The other good thing is that many things help. But the negative is also that many things help. We have to spend a large amount of time figuring things out. Because we know that things work, we're very disappointed when they don't — it's almost unexpected — and our patients feel the same.
The last thing we have to remember is that for so many patients, and particularly, those with EGFR-mutant disease, it is a much more difficult time when the cancer recurs than even when it's diagnosed. I have to remind even myself when I'm faced with a documented recurrence that I have to say to the patient that this is tougher than when the cancer was first diagnosed. I have a couple of thoughts on this.
First, please get everything you can out of the treatment that has gotten the patient to that point. Don't rush to change treatment if the patient is fit, they're back to their normal life, and there's no untoward side effect or dangerous side effect. Think long and hard about continuing that patient on their treatment for all you can.
The second thing is, don't be hesitant to rebiopsy those cancers and get tissue. That's our best chance to get all the information available to find additional chances for benefit. Let's say you find an ALK fusion; it opens up a new door that you wouldn't have by just looking at the standards of care.
Next, please, when you do change, change that systemic therapy wisely. Also, please remember that the oligo situation — oligometastasis, oligoprogression, oligorecurrence — all of those things give you an opportunity to use a local therapy and stay on a successful systemic therapy. I urge you to use them all.
Don't forget bevacizumab. It's a drug that helps, particularly patients with CNS disease and patients with effusions. It's a really good option that's kind of fallen out of our care. Remember also that the checkpoint inhibitors are less likely to help, and they're probably at the bottom of our list of options for patients. Don't rush to use those drugs. I'm sure that there is a place for them in some patients.

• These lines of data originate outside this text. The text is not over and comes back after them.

import Literature.NumberTheory.LFunctions.MoebiusWalshTypeIIHighWalsh
import Literature.NumberTheory.LFunctions.MoebiusWalshTypeIIZero
import Literature.NumberTheory.LFunctions.MoebiusWalshTypeIIZeroBound
import Literature.NumberTheory.LFunctions.MoebiusWalshTypeIIZeroEval
import Literature.NumberTheory.LFunctions.LiouvilleWalshAssembly
import HarnessLib

/-!
# The type-II box estimate with a SHIFTED digit window, its closed form, the per-box type-II
# estimate for both windows, and the discharge of `bourgain_liouville_walsh_uniform`
# (Bourgain 2013, §2 (2.1)–(2.4), (2.23)–(2.31); Theorem 1 for `λ`)

Topic `Literature/NumberTheory/LFunctions`; proofs (theorems, and ONE `def` with body,
`highPairFactor`, naming the explicit pair-count factor); no named fact. J. Bourgain, *Möbius–Walsh
correlation bounds and an estimate of Mauduit and Rivat*, J. Anal. Math. **119** (2013) 147–163
(= arXiv:1109.2784) [Bourgain2013MoebiusWalsh].

## Part 1 — the box estimate for the shifted windows `[K, K+σ)` (`σ = i + ρ + 1 + t`)

The companion of `MoebiusWalshTypeIIZero.boxSum_sq_typeII_zero_le` (window `K = 0`), assembled
out of the tree's layers exactly as there: (2.1)–(2.2) `|boxSum| ≤ ∑_a |∑_b β_b w_T(ab)|`,
Cauchy–Schwarz over `a`, the bilinear van der Corput inequality `MoebiusWalsh.vdC_bilinear` with the
STRUCTURED lags `d·2^K`, `d < L = 2^ρ`; digit truncation
(`MoebiusWalshTypeII.natWalsh_mul_natWalsh_add_eq_window` with `2^K ∣ ad2^K`, the carry count
`card_filter_carry_le`) — `abs_sum_dyBlock_mul_le_trunc_high`, `sum_card_filter_carry_le_high`;
the substitution `w_{T'} ↦ W_{T'}` of Lemma 5 ((2.3)–(2.4),
`MoebiusWalsh.sum_abs_sum_natWalsh_mul_le_localised_add`); the expansion (2.8)/(2.11)
(`MoebiusWalsh.sum_abs_sum_localisedWalshRe_mul_le_pairSum`) and the evaluated pair count
(2.23)–(2.28) (`MoebiusWalsh.pairSum_localised_le_explicit`): `boxSum_sq_typeII_high_le`, stated
SQUARED with the carry error, the substitution error and the factor `highPairFactor` explicit.

## Part 2 — the closed form

`highPairFactor` is evaluated under `L = 2^ρ` lags, `t ≤ ρ`, `K₁ = 2^{2ρ}`, `y = 2^{160ρ}`
(`y^{κ−1/2} ≤ 2^{−8ρ}` from `κ ≤ 9/20`, `MoebiusWalshTypeII.walshL1Exponent_le`), for
`60ρ ≤ i ≤ j`, `170ρ ≤ j`, `K ≤ j − 3ρ`, `10K ≥ 9i + 80ρ` (the paper's `K ≥ μ − ρ`, with the
`ℓ¹`-loss `A₁² ≍ M^{2κ}` of the long arcs (2.24) explicit): `highPairFactor_le`
(`F ≤ 2^{17}D³(2^{−ρ} + 2^{165ρ}η²)`, `D = i+j+ρ+t+4`, `η = 2·2^{−c₂|T'|}`), whence
`boxSum_sq_typeII_high_bound`: `(boxSum T i j α β)² ≤ 4^{i+j}·2^{20}D³(2^{−t} + 2^{165ρ}η²)` — the
printed (2.29) for the shifted windows with all losses explicit (`carry_factor_le`,
`subst_error_le`, `high_bound_algebra`).

## Part 3 — the per-box type-II estimate and Theorem 1 for `λ`

`LiouvilleWalsh.bourgain_liouville_walsh_uniform_of_typeII` (tree) reduces Theorem 1 for `λ` to the
per-box statement `hII`: `∑_{a ∈ D_i} |∑_{b ∈ D_j} β(b) w_T(ab)| ≤ (i+j+2)^C 2^{i+j}
(2^{-cρ} + 2^{Cρ-ci} + 2^{Cρ-c|T ∩ [K,K+i)|})` for `i ≤ j`, `ρ ≥ 1`, admissible `K` (`K = 0`, or
`i ≤ K + ρ`, `4ρ < K`), `K + ρ ≤ j`, `|β| ≤ 1`. `typeII_perBox` PROVES it (`c = 1/800`, `C = 16`)
from `boxSum_sq_typeII_zero_bound` (tree) and `boxSum_sq_typeII_high_bound`, run with
`ρ₀ = ⌊ρ/200⌋`, `t = ρ₀`, window `[K − 2ρ₀ − 1, K + i) ⊇ [K, K+i)`; when `ρ < 200` or `i < 12ρ` the
claimed bound dominates the trivial `2^{i+j}`. Consequence:
**`Literature.NumberTheory.LFunctions.bourgain_liouville_walsh_uniform_holds`** — Bourgain's
Theorem 1 for the Liouville function as vendored in `MoebiusWalshCircuits.lean`.

No attempt is made to optimise any constant.

## References

* J. Bourgain, J. Anal. Math. 119 (2013) 147–163, §2 (2.1)–(2.4), (2.8)–(2.12), (2.23)–(2.31);
  Theorem 1 (remark on `λ`). [Bourgain2013MoebiusWalsh]
-/

noncomputable section

open Finset Real

namespace Literature.NumberTheory.LFunctions.MoebiusWalshTypeII


open Literature.NumberTheory.LFunctions.MoebiusWalshVaughan (natWalsh dyBlock mem_dyBlock boxSum
  abs_natWalsh)
open Literature.NumberTheory.LFunctions.MoebiusWalsh (walshSupExponent walshL1Exponent
  vdC_bilinear localisedCoeff localisedWalshRe pairSum pairSum_localised_le_explicit
  sum_abs_sum_localisedWalshRe_mul_le_pairSum sum_abs_sum_natWalsh_mul_le_localised_add)
open Literature.NumberTheory.Sieve.Vinogradov (geomBound geomBound_nonneg)

/-! ### The explicit pair-count factor -/

/-- The factor `F` with `pairSum ≤ MN·F` of `MoebiusWalsh.pairSum_localised_le_explicit` (window of
`σ` digits above `K ≥ 1` untouched ones, `|T'| = s`, Lemma-5 parameter `K₁`, smooth variable of
length `M`, long variable of length `N`, lags `≤ L`, threshold `y`, `2^σ ≤ L'M`):
`η²(4K₁+2)(2L + L'(1+log 2^σ)) + A₁²(130(I+2)/M + 8K₁/2^K + 4/N) + E·(2η²C_R[…] + 32C_R[…])`
(`η = 2·2^{-c₂ s}`, `A₁ = 4(K+2)2^{κσ}`, `I = log₂M`, `E = σ + log₂K₁ + 3`, `C_R = 4K₁L + 2`).
[cite: Bourgain2013MoebiusWalsh, (2.28)] -/
def highPairFactor (s K K₁ σ M N L : ℕ) (y L' : ℝ) : ℝ :=
  (2 * (2 : ℝ) ^ (-(walshSupExponent * s))) ^ 2 * (4 * K₁ + 2) *
      (2 * L + L' * (1 + Real.log (2 ^ σ))) +
    (4 * ((K : ℝ) + 2) * (2 : ℝ) ^ (walshL1Exponent * σ)) ^ 2 *
      (130 * ((Nat.log 2 M : ℝ) + 2) / M + 8 * K₁ / 2 ^ K + 4 / N) +
    ((σ + Nat.log 2 K₁ + 3 : ℕ) : ℝ) *
      (2 * (2 * (2 : ℝ) ^ (-(walshSupExponent * s))) ^ 2 * (4 * K₁ * L + 2) *
          (((Nat.log 2 M : ℝ) + 2) * (5 * ((Nat.log 2 M : ℝ) + 2) * L' + 5 * y / N) * (2 * L' + 4 * y + 1) +
            2 * ((Nat.log 2 M : ℝ) + 1) * L' * y) +
        32 * (4 * K₁ * L + 2) *
          (83 * ((Nat.log 2 M : ℝ) + 2) ^ 2 * L' ^ 2 * y ^ (walshL1Exponent - 1 / 2) +
            25 * ((Nat.log 2 M : ℝ) + 2) * (L' * M) ^ (2 * walshL1Exponent) / N +
            19 * ((Nat.log 2 M : ℝ) + 2) * L' * (L' * M) ^ walshL1Exponent / Real.sqrt N))

/-- `MoebiusWalsh.pairSum_localised_le_explicit` in terms of `highPairFactor`.
[cite: Bourgain2013MoebiusWalsh, (2.23)–(2.28)] -/
theorem pairSum_le_highPairFactor {K σ K₁ : ℕ} (A : Finset (Fin (K + σ)))
    (hA : ∀ j ∈ A, K ≤ (j : ℕ)) (hK₁ : 1 ≤ K₁) (hKq : 4 * K₁ ≤ 2 ^ K) {M : ℕ} (hM : 0 < M)
    {d : ℕ} (hd : 1 ≤ d) {L : ℕ} (hdL : d ≤ L) {N₀ N : ℕ} (hN₀ : N₀ ≤ N)
    (hKN : 2 ^ K ≤ N) {y L' : ℝ} (hy : 1 ≤ y) (hL' : 1 ≤ L') (hσL : (2 : ℝ) ^ σ ≤ L' * M) :
    pairSum (fun k => ‖localisedCoeff K σ K₁ A k‖) (2 * (K₁ * 2 ^ σ)) M K σ d N₀ N ≤
      M * N * highPairFactor A.card K K₁ σ M N L y L' :=
  pairSum_localised_le_explicit A hA hK₁ hKq hM hd hdL hN₀ hKN hy hL' hσL

/-- `highPairFactor ≥ 0` for `y ≥ 0`. [folklore] -/
theorem highPairFactor_nonneg (s K K₁ σ M N L : ℕ) {y : ℝ} (hy : 0 ≤ y) {L' : ℝ} (hL' : 0 ≤ L') :
    0 ≤ highPairFactor s K K₁ σ M N L y L' := by
  unfold highPairFactor
  have hlog : 0 ≤ Real.log ((2 : ℝ) ^ σ) := Real.log_nonneg (one_le_pow₀ (by norm_num))
  have : 0 ≤ y ^ (walshL1Exponent - 1 / 2) := Real.rpow_nonneg hy _
  positivity
import Summits.KontsevichZagierPeriods.Zeta5Search.RVLargeParamVFloor
import Summits.KontsevichZagierPeriods.Zeta5Search.RVLargeParamVULayer
import Summits.KontsevichZagierPeriods.Zeta5Search.CellKitAssembly
import Summits.KontsevichZagierPeriods.Zeta5Search.CellKitRays
import HarnessLib

/-!
# RVLargeParamVCases — the constant-term floor (V⁺) PROVED in the counting, palindromic and U-layer cases; the residual node (fam-rv gen 9, file 3)

HONEST FRAMING: systematic search; no irrationality claim unless certified.  This file MINTS ONE CONJECTURE NODE
(`LargeParamVResidual`, `@[conjecture]`, found by exact computation in this cell — NOT a published result, used only as an explicit
hypothesis) and PROVES `LargeParamVResidual → LargeParamVFloor` (gen 9 file 1's node (V⁺)), hence `→ LargeParamClassLaw` (gen 8's
(CV⁺)) and `→ FlatGaugeLawF1` (the flat `S₇`-gauge law on {at most one long block, `b₀ < 3p`}).  `p`-adic valuations of rational
numbers only; no γ / measure claim; nothing about irrationality.

THE SPLIT.  (V⁺) asks `v_p V(c) ≥ t := −N_p(b) + δ(b,p)` for `c ∈ {b, b + e_j}`.  Three decidable tests, each with a PROVED bound:
* COUNTING (`countingCase`, `val_ge_of_counting`): every pole class has `ν_x ≥ t` — termwise, `classNuBound`;
* PALINDROMIC ZERO CELL (`palCase`, `val_ge_of_pal`): `m = t − 1` even, `m ≤ E_x` everywhere, every class of exponent `m`
  centre-free of palindromic level type — the CELL KIT (`CellKit.zero_bound_WV` with `CellKit.pair_zero_of_pal`: the first digits
  of conjugate classes cancel in pairs);
* U-LAYER (`ClusterValuation.uLayerCase`, `ClusterValuation.val_ge_of_uLayer`, file `RVLargeParamVULayer.lean`): level-one layer
  expansion, top layer killed by reflection, next layer `≡ U(c) ≡ 0 (mod p)` by THEOREM C.
CENSUS (exact; `pub-zeta5-fam-rv/gen9/rv9_pal.py`, `rv9_ulayer.py`, outputs `gen9/out/pal_6_19.json`, `ulayer_6_19.json`,
`ulayer_20_22.json`) over all pairs `(c,p)`, `c ∈ {b, b+e_j}`, of deep one-long-block instances (`5 ≤ p ≤ m₁(b)`):
`b₀ ≤ 19`: 77,272 pairs = 76,310 counting + 857 palindromic + 71 U-layer + 34 RESIDUAL; `b₀ ≤ 22`: 266,605 pairs =
264,661 + 1,656 + 189 + 99 RESIDUAL.  The residual pairs (31 of the 34 at `δ = 2`) are level-one configurations in which a ZERO
is adjacent to a sextic pole (level types `(1,−6,0)/(0,−6,1)`: the partner's first layer is removed by the evaluation identity at
the zero, `ZeroEvaluation`, instead of by symmetry), or a deficient quintic pole has a level-zero mirror (types `(−5,0)/(0,−5)`),
or a pole sits at level two; (V⁺) holds in all of them (0 failures, certificate `rv9_vplus_cert.py`, 51,992 instances `b₀ ≤ 22`).
-/

noncomputable section

open Finset

namespace Summit.KontsevichZagierPeriods.Zeta5Search.RVFlatGauge

open Summit.KontsevichZagierPeriods.Zeta5Search.CasoratianValuation (casoratian shift InPolytope pairFloors refund)
open Summit.KontsevichZagierPeriods.Zeta5Search.WedgeDictionary (coeffV dOf)
open Summit.KontsevichZagierPeriods.Zeta5Search.ClusterValuation (constantTermFloorLaw_window pairFloors_shift_le)
open Cap

/-! ### The split of (V⁺): COUNTING classes (proved) ∪ PALINDROMIC zero cells (proved) ∪ a residual node

Per parameter vector `c ∈ {b, b + e_j}` and target `t = −N_p(b) + δ(b,p)`:
* COUNTING CASE (`countingCase c p t`): every pole class has `ν_x ≥ t` (`ν_x` = `classNu`: `E_x`, or `max(E_x,0)` for a tame
  single-pole class).  Then `v_p V(c) ≥ t` termwise, by `classNuBound` (`padicNorm_coeffV_le`).  PROVED (`val_ge_of_counting`).
* PALINDROMIC CASE (`palCase c p (t−1)`): `m := t − 1` is `≤ −4`, even, `≤ E_x` for every class, `p ≤ c₀`, and every class with
  `E_x = m` is centre-free with a PALINDROMIC level type (net exponents along `x, x+p, x+2p, …` read the same backwards).  Then
  the pair vectors of the level-`m` classes vanish (`CellKit.pair_zero_of_pal`) and the CELL KIT's zero-cell theorem
  (`CellKit.zero_bound_WV`, P1 g7) gives `v_p V(c) ≥ m + 1 = t`.  PROVED (`val_ge_of_pal`).  This is exactly the conjugate-pair
  first-digit cancellation of two sextic poles at level 1 (types `(0,−6,0)` / `(0,−6)`–`(−6,0)` pairs), the generic `δ = 1` event.
* RESIDUAL (`LargeParamVResidual`, OBSERVED, `@[conjecture]`): neither test fires.
CENSUS (exact, `gen9/rv9_pal.py`, every deep one-long-block instance with `b₀ ≤ 19`, `c = b` and every admissible `b + e_j`:
77,272 pairs `(c,p)`): COUNTING 76,310 · PALINDROMIC 857 · RESIDUAL 105 — of which 102 have `δ = 2` (three- to six-class
second-digit cancellations among types `(0,−6,0)`, `(0,−5,0)`, centre classes) and 3 have `δ = 1` with ODD quintic types
`(−5,0)/(0,−5)`; the residual holds in all 105 (0 failures; it is implied by the certificate of `LargeParamVFloor`).
So `(V⁺)` — hence (CV⁺) and FLAT on (F1) — is PROVED outside a residual set of density 0.14%, all of it at bonus `δ = 2` but 3 pairs. -/

section Split

variable {p : ℕ} [hp : Fact p.Prime]

open Summit.KontsevichZagierPeriods.Zeta5Search.ClusterValuation (classPoleCount classNu classExp netExp CentreIn conjClass
  padicNorm_coeffV_le val_ge_of_padicNorm_le uLayerCase val_ge_of_uLayer)

/-- COUNTING-CASE test: every pole class of `c` has `ν_x ≥ t`. -/
def countingCase (c : ℕ → ℤ) (p : ℕ) (t : ℤ) : Bool :=
  decide (∀ x ∈ range p, 1 ≤ classPoleCount c p x → t ≤ classNu c p x)

/-- PALINDROMIC TYPE test: the level type of the class of `x` (net exponents at `x, x+p, …, x+Lp`, `L = (c₀ − x)/p`) reads the
same backwards. -/
def palType (c : ℕ → ℤ) (p x : ℕ) : Bool :=
  (List.range (((c 0).toNat - x) / p + 1)).all fun k =>
    netExp c (x + (((c 0).toNat - x) / p - k) * p) == netExp c (x + k * p)

/-- PALINDROMIC-CASE test at level `m`: `p ≤ c₀`, `m ≤ −4`, `m` even, `m ≤ E_x` for all classes, and every class with `E_x = m` is
centre-free with palindromic level type. -/
def palCase (c : ℕ → ℤ) (p : ℕ) (m : ℤ) : Bool :=
  decide (p ≤ (c 0).toNat) && decide (m ≤ -4) && decide ((2 : ℤ) ∣ m) && decide (∀ x ∈ range p, m ≤ classExp c p x) &&
    decide (∀ x ∈ range p, classExp c p x = m → ¬ CentreIn c p x) &&
    decide (∀ x ∈ range p, classExp c p x = m → palType c p x = true)

/-- **COUNTING CASE (PROVED):** `v_p V(c) ≥ t` when every pole class has `ν_x ≥ t` (`classNuBound`, termwise). -/
theorem val_ge_of_counting (c : ℕ → ℤ) (hc : InPolytope c) (hp5 : 5 ≤ p) (hwin : (c 0 + 2 : ℤ) < (p : ℤ) ^ 2) {t : ℤ}
    (h : countingCase c p t = true) (hV : coeffV c ≠ 0) : t ≤ padicValRat p (coeffV c) := by
  have h' := of_decide_eq_true h
  exact val_ge_of_padicNorm_le hV
    (padicNorm_coeffV_le c hc hp5 hwin t fun x hx hpole => h' x (mem_range.2 hx) hpole)

/-- **PALINDROMIC CASE (PROVED):** `v_p V(c) ≥ m + 1` on a palindromic zero cell of level `m` (CELL KIT: `zero_bound_WV` with
`pair_zero_of_pal`). -/
theorem val_ge_of_pal (c : ℕ → ℤ) (hc : InPolytope c) (hp5 : 5 ≤ p) (hwin : (c 0 + 2 : ℤ) < (p : ℤ) ^ 2) {m : ℤ}
    (h : palCase c p m = true) (hV : coeffV c ≠ 0) : m + 1 ≤ padicValRat p (coeffV c) := by
  simp only [palCase, Bool.and_eq_true, decide_eq_true_eq] at h
  obtain ⟨⟨⟨⟨⟨hpN, hm4⟩, hdvd⟩, hmin⟩, hcen⟩, hpal⟩ := h
  have hmin' : ∀ x, x < p → m ≤ classExp c p x := fun x hx => hmin x (mem_range.2 hx)
  have hcen' : ∀ x, x < p → classExp c p x = m → ¬ CentreIn c p x := fun x hx hE => hcen x (mem_range.2 hx) hE
  have hm1 : (-1 : ℚ) ^ (m + 1) = -1 := CellKit.neg_one_zpow_succ_of_even (even_iff_two_dvd.2 hdvd)
  refine (CellKit.zero_bound_WV c hc hp5 hwin hpN hm4 hmin' hcen' fun x hx => ?_).2 hV
  obtain ⟨hx', hE⟩ := CellKit.mem_minSet.1 hx
  obtain ⟨hL, hL'⟩ := CellKit.level_of_lt c hx' hpN
  exact CellKit.pair_zero_of_pal c hx' hL hL' hc hm1 (fun k => netExp c (x + k * p)) (fun k _ => rfl)
    (fun k hk => beq_iff_eq.1 (List.all_eq_true.1 (hpal x (mem_range.2 hx') hE) k (List.mem_range.2 (by omega))))
    (hcen' x hx' hE)

end Split

open Summit.KontsevichZagierPeriods.Zeta5Search.ClusterValuation (uLayerCase val_ge_of_uLayer) in
/-- **(V⁺) RESIDUAL, OBSERVED** (minted by this cell; NOT a published result): the large-parameter constant-term floor on the
instances where none of the three decidable tests fires — counting, palindromic zero cell, U-layer (34 of 77,272 pairs `(c,p)`
with `b₀ ≤ 19`: 31 at bonus `δ = 2`, 3 at `δ = 1`; 0 failures). -/
@[conjecture] def LargeParamVResidual : Prop :=
  ∀ (b : ℕ → ℤ) (j p i : ℕ), InPolytope b → 1 ≤ j → j ≤ 7 → InPolytope (shift b j) → p.Prime → 5 ≤ p →
    (b 0 + 2 : ℤ) < (p : ℤ) ^ 2 → (∀ k ∈ (range 7).erase i, b 0 - 2 * b (k + 1) < p) →
    (countingCase b p (-pairFloors b p + lpBonus b p) = false →
      palCase b p (-pairFloors b p + lpBonus b p - 1) = false →
        uLayerCase b p (-pairFloors b p + lpBonus b p) = false →
          coeffV b ≠ 0 → -pairFloors b p + lpBonus b p ≤ padicValRat p (coeffV b)) ∧
    (countingCase (shift b j) p (-pairFloors b p + lpBonus b p) = false →
      palCase (shift b j) p (-pairFloors b p + lpBonus b p - 1) = false →
        uLayerCase (shift b j) p (-pairFloors b p + lpBonus b p) = false →
          coeffV (shift b j) ≠ 0 → -pairFloors b p + lpBonus b p ≤ padicValRat p (coeffV (shift b j)))

open Summit.KontsevichZagierPeriods.Zeta5Search.ClusterValuation (uLayerCase val_ge_of_uLayer) in
/-- **REDUCTION (PROVED): residual ⇒ (V⁺).**  Outside the residual set (V⁺) is a theorem (counting, palindromic or U-layer case). -/
theorem largeParamVFloor_of_residual (hR : LargeParamVResidual) : LargeParamVFloor := by
  intro b j p i hb hj1 hj7 hb' hpr hp5 hwin hshort
  haveI : Fact p.Prime := ⟨hpr⟩
  have hwin' : (shift b j 0 + 2 : ℤ) < (p : ℤ) ^ 2 := by rwa [BigPrime.shift_zero b hj1]
  obtain ⟨h1, h2⟩ := hR b j p i hb hj1 hj7 hb' hpr hp5 hwin hshort
  refine ⟨fun hV => ?_, fun hV => ?_⟩
  · cases hc : countingCase b p (-pairFloors b p + lpBonus b p)
    · cases hpal : palCase b p (-pairFloors b p + lpBonus b p - 1)
      · cases hu : uLayerCase b p (-pairFloors b p + lpBonus b p)
        · exact h1 hc hpal hu hV
        · exact val_ge_of_uLayer b hb hp5 hwin hu hV
      · have := val_ge_of_pal b hb hp5 hwin hpal hV; linarith
    · exact val_ge_of_counting b hb hp5 hwin hc hV
  · cases hc : countingCase (shift b j) p (-pairFloors b p + lpBonus b p)
    · cases hpal : palCase (shift b j) p (-pairFloors b p + lpBonus b p - 1)
      · cases hu : uLayerCase (shift b j) p (-pairFloors b p + lpBonus b p)
        · exact h2 hc hpal hu hV
        · exact val_ge_of_uLayer (shift b j) hb' hp5 hwin' hu hV
      · have := val_ge_of_pal (shift b j) hb' hp5 hwin' hpal hV; linarith
    · exact val_ge_of_counting (shift b j) hb' hp5 hwin' hc hV

/-- **residual ⇒ (CV⁺)** and **residual ⇒ FLAT on (F1)**. -/
theorem largeParamClassLaw_of_residual (hR : LargeParamVResidual) : LargeParamClassLaw :=
  largeParamClassLaw_of_vFloor (largeParamVFloor_of_residual hR)

/-- **residual ⇒ FLAT on (F1)**. -/
theorem flatGaugeLawF1_of_residual (hR : LargeParamVResidual) : FlatGaugeLawF1 :=
  flatGaugeLawF1_of_vFloor (largeParamVFloor_of_residual hR)

open Summit.KontsevichZagierPeriods.Zeta5Search.ClusterValuation (uLayerCase) in
/-- Kernel instances of the cases.  `b = (11;5,5,5,5,5,5,0)`, `p = 5`, `t = −6 + 1 = −5`: not counting (the sextic pole
classes `x = 0, 1` have `ν = E = −6`), palindromic at `m = −6` (types `(0,−6,0)`; PROVED instance of (V⁺)). -/
example :
    let b : ℕ → ℤ := fun k => (([11, 5, 5, 5, 5, 5, 5, 0] : List ℤ)).getD k 0
    countingCase b 5 (-5) = false ∧ palCase b 5 (-6) = true := by
  decide

open Summit.KontsevichZagierPeriods.Zeta5Search.ClusterValuation (uLayerCase) in
/-- `b = (12;5,5,4,4,4,4,0)`, `p = 5`, `N_5 = 6`, bonus `2`, `t = −4`: neither counting nor palindromic (deficient classes
`x = 0, 2` of type `(0,−6,0)` and the centre class `x = 1` of type `(0,−5,0)`), but a U-LAYER configuration (`Q = {5,6,7}`,
`2p = 10 ≤ d + 1 = 12`): PROVED instance of (V⁺) with `δ = 2`.  Its shift `b + e_7 = (12;5,5,4,4,4,4,1)` (zero at position
`0` below the sextic pole `5`) is a residual instance. -/
example :
    let b : ℕ → ℤ := fun k => (([12, 5, 5, 4, 4, 4, 4, 0] : List ℤ)).getD k 0
    pairFloors b 5 = 6 ∧ lpBonus b 5 = 2 ∧ countingCase b 5 (-4) = false ∧ palCase b 5 (-5) = false ∧
      uLayerCase b 5 (-4) = true := by
  decide

open Summit.KontsevichZagierPeriods.Zeta5Search.ClusterValuation (uLayerCase) in
example :
    let c : ℕ → ℤ := fun k => (([12, 5, 5, 4, 4, 4, 4, 1] : List ℤ)).getD k 0
    countingCase c 5 (-4) = false ∧ palCase c 5 (-5) = false ∧ uLayerCase c 5 (-4) = false := by
  decide

end Summit.KontsevichZagierPeriods.Zeta5Search.RVFlatGauge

It's less likely to help than bevacizumab, chemotherapy, or another targeted therapy.
Last, please remember that using EGFR-targeted drugs with successful local therapies is a strategy not only to lengthen life but also to increase cure. Think about using EGFR-targeted drugs with radiation or with surgery.
Indeed, patients with EGFR-mutant lung cancers are our most challenging cases. They make us work hard, but the rewards can be very great. Let's acknowledge how tough these decisions are and use all the tools that we have to try to help these patients.
Mark G. Kris, MD, is chief of the thoracic oncology service and the William and Joy Ruane Chair in Thoracic Oncology at Memorial Sloan Kettering Cancer Center in New York City. His research interests include targeted therapies for lung cancer, multimodality therapy, the development of new anticancer drugs, and symptom management with a focus on preventing emesis.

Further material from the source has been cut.